Records from a collection:
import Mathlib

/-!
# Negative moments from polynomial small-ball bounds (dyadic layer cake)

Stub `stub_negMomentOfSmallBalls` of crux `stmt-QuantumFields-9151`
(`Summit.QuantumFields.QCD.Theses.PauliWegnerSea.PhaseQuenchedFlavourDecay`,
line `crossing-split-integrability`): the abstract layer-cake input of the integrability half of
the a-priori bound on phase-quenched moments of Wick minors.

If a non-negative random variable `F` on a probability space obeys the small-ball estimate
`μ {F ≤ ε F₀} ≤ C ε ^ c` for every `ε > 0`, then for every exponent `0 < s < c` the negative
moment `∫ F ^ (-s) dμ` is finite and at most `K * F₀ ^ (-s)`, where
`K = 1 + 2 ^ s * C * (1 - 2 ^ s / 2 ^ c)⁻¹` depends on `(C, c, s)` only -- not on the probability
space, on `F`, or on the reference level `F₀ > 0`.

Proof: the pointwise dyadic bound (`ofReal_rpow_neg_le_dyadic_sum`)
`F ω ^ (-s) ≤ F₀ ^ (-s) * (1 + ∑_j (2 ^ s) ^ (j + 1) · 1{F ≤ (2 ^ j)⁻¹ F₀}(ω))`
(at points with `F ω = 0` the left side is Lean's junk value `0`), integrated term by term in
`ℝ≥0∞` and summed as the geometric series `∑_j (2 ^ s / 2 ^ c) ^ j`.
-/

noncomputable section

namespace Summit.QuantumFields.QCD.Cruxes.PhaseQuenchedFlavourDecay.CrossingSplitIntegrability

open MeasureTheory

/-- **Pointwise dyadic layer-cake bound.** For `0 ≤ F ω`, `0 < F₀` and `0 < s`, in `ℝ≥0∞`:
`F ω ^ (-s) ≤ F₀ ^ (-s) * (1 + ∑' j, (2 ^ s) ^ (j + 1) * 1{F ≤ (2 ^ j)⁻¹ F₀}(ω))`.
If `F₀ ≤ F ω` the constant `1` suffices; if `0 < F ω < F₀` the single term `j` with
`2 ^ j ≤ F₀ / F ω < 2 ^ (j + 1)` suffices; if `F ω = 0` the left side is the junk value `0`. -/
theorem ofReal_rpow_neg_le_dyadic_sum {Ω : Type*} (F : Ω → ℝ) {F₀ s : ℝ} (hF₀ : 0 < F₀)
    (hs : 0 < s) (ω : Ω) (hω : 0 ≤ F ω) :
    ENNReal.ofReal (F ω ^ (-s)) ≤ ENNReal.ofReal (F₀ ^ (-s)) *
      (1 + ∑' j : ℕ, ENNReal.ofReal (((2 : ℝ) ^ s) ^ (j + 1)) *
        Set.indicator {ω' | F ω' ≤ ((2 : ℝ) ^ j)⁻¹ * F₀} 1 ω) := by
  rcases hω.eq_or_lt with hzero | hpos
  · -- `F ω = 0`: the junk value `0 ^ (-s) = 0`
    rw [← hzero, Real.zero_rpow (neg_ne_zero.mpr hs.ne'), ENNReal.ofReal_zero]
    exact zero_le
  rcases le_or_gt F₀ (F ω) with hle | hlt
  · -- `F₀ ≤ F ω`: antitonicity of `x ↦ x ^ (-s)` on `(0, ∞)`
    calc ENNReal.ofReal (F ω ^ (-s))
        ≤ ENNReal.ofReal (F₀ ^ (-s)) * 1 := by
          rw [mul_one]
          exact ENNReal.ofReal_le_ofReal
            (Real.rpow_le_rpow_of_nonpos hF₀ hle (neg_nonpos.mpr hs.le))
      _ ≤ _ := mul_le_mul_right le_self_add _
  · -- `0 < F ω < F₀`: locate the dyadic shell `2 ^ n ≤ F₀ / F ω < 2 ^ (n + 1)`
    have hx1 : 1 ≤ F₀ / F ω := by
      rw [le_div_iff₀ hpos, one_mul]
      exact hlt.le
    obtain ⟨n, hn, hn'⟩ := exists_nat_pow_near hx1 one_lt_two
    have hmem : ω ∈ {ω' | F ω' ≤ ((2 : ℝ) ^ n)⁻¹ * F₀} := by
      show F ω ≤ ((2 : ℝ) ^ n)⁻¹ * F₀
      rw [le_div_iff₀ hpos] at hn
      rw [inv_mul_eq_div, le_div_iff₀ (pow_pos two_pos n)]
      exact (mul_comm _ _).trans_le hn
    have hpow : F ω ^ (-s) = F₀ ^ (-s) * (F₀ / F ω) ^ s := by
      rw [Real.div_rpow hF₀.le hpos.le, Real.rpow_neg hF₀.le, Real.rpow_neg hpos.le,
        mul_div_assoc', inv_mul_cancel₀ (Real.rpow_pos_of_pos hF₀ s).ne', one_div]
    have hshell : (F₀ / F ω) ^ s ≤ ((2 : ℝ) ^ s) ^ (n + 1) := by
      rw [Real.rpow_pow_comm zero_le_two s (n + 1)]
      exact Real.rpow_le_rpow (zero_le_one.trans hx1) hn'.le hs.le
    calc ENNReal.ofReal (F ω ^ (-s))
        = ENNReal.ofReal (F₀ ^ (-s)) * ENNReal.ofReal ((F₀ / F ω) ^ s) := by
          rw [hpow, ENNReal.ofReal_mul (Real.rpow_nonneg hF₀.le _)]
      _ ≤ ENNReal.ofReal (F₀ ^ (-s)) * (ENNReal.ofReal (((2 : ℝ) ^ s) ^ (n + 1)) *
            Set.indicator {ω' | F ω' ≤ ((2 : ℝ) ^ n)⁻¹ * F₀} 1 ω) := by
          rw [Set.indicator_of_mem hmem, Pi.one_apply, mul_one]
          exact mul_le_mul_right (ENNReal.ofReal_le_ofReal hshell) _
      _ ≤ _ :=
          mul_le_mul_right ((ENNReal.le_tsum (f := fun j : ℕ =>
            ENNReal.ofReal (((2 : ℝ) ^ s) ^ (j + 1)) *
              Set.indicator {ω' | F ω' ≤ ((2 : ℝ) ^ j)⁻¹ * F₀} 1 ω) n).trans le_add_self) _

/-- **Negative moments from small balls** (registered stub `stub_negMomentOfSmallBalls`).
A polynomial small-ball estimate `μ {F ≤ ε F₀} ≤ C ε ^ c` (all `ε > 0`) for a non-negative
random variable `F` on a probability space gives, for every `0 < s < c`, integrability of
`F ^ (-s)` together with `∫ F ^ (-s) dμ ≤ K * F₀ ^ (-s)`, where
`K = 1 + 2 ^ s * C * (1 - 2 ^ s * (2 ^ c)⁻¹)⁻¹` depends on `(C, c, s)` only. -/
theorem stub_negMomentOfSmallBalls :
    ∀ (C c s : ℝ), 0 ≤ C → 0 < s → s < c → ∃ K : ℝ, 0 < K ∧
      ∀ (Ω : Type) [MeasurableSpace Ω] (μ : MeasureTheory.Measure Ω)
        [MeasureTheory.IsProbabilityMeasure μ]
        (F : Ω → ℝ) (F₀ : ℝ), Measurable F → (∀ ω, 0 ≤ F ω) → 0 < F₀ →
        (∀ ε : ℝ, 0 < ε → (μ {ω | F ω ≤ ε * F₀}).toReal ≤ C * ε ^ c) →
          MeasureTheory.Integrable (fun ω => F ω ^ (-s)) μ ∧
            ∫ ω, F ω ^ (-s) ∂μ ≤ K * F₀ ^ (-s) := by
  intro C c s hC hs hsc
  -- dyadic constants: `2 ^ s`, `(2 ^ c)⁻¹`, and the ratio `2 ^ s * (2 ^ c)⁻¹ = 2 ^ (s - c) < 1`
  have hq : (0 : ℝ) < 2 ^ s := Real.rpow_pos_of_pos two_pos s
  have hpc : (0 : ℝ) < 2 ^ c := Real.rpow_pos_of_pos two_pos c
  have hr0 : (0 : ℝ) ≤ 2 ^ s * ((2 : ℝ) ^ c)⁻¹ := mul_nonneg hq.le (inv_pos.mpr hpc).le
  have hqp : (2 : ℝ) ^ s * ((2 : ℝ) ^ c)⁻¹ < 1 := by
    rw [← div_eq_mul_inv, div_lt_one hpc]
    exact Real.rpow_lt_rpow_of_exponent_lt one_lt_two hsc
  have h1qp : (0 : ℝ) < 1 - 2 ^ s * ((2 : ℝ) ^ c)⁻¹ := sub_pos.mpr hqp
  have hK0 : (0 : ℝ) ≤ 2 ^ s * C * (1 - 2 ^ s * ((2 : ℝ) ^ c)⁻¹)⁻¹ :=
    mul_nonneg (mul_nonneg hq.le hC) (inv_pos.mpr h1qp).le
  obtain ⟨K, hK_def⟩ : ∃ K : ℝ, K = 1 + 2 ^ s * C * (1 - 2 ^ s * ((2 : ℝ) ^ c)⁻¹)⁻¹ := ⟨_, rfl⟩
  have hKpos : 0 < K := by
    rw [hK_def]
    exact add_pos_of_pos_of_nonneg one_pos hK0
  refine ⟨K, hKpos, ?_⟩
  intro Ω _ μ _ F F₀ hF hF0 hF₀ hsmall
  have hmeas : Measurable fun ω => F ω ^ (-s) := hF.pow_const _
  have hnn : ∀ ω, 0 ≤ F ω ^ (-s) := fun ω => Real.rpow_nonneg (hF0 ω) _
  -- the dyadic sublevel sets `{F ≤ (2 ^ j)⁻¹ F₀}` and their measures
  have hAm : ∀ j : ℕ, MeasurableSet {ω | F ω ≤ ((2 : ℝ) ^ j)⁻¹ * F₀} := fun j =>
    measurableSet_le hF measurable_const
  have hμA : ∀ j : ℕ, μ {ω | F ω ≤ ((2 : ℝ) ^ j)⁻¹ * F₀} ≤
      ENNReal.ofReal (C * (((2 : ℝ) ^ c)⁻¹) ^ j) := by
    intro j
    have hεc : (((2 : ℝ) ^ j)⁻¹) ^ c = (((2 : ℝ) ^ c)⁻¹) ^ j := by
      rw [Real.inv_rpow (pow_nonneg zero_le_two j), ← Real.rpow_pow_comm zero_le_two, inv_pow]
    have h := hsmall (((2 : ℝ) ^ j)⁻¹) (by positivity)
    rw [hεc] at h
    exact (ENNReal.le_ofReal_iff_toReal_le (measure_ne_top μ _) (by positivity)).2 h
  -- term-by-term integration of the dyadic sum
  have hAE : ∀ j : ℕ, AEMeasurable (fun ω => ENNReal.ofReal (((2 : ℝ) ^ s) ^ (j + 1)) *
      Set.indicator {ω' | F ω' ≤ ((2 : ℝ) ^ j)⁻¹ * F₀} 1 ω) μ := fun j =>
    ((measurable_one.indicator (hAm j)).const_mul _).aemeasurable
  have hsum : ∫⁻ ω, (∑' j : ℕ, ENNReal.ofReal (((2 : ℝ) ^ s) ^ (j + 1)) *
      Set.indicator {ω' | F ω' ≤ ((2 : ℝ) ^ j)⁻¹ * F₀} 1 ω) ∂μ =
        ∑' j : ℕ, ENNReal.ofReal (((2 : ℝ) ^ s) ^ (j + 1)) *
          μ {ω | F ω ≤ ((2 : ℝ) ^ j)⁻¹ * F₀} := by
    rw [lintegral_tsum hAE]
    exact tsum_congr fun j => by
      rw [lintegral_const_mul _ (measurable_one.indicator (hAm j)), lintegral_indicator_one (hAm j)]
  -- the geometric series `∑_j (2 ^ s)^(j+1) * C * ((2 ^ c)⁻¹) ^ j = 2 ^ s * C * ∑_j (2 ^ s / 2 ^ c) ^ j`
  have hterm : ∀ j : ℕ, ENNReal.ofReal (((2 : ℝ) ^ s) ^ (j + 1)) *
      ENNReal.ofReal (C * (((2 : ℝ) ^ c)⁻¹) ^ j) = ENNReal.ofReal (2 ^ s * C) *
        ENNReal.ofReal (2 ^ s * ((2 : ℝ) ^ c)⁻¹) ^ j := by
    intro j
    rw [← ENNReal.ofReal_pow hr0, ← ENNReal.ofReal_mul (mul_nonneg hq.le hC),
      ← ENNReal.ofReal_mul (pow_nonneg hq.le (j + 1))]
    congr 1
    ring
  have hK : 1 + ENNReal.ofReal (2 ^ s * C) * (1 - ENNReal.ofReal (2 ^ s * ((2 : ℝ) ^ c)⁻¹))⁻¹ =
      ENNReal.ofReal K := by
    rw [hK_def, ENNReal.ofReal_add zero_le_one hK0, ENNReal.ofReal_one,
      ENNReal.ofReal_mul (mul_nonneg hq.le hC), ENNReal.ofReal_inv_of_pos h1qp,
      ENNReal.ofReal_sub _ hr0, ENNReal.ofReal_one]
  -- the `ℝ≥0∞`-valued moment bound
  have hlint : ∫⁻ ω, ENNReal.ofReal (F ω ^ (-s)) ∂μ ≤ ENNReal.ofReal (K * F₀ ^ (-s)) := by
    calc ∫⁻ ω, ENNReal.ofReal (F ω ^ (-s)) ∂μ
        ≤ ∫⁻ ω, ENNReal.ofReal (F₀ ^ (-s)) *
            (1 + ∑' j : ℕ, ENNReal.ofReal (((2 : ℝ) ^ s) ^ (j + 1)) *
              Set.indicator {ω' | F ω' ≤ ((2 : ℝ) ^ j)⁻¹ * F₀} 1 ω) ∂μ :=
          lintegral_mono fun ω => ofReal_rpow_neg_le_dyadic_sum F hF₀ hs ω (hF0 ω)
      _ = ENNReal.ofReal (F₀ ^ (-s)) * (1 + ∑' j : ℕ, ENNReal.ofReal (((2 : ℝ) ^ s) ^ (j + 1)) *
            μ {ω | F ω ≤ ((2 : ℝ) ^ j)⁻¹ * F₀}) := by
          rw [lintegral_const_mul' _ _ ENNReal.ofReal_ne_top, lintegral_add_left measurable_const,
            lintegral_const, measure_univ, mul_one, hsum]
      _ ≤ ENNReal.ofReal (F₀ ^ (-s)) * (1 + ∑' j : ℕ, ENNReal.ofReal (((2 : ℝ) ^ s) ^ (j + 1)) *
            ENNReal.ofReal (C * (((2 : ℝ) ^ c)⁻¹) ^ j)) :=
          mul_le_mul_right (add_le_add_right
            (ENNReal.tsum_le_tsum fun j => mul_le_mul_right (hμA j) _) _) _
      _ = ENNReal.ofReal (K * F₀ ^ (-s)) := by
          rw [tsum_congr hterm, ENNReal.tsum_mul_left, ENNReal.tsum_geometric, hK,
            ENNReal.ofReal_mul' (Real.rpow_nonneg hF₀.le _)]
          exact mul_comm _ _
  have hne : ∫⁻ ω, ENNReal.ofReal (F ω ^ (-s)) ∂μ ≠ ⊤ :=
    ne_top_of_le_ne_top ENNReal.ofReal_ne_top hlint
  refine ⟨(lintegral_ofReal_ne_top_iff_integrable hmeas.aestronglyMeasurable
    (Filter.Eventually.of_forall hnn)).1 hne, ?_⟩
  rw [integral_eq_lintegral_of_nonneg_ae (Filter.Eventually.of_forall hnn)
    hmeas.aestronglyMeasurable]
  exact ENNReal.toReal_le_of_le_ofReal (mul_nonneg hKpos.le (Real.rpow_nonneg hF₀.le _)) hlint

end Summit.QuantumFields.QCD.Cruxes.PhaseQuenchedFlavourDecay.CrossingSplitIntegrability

• **What this task involves**:
Print, please, the lines above from the very first through the one that holds "is finite and", both included, word for word and with nothing else.

• **Answer for the task**:
import Mathlib

/-!
# Negative moments from polynomial small-ball bounds (dyadic layer cake)

Stub `stub_negMomentOfSmallBalls` of crux `stmt-QuantumFields-9151`
(`Summit.QuantumFields.QCD.Theses.PauliWegnerSea.PhaseQuenchedFlavourDecay`,
line `crossing-split-integrability`): the abstract layer-cake input of the integrability half of
the a-priori bound on phase-quenched moments of Wick minors.

If a non-negative random variable `F` on a probability space obeys the small-ball estimate
`μ {F ≤ ε F₀} ≤ C ε ^ c` for every `ε > 0`, then for every exponent `0 < s < c` the negative
moment `∫ F ^ (-s) dμ` is finite and at most `K * F₀ ^ (-s)`, where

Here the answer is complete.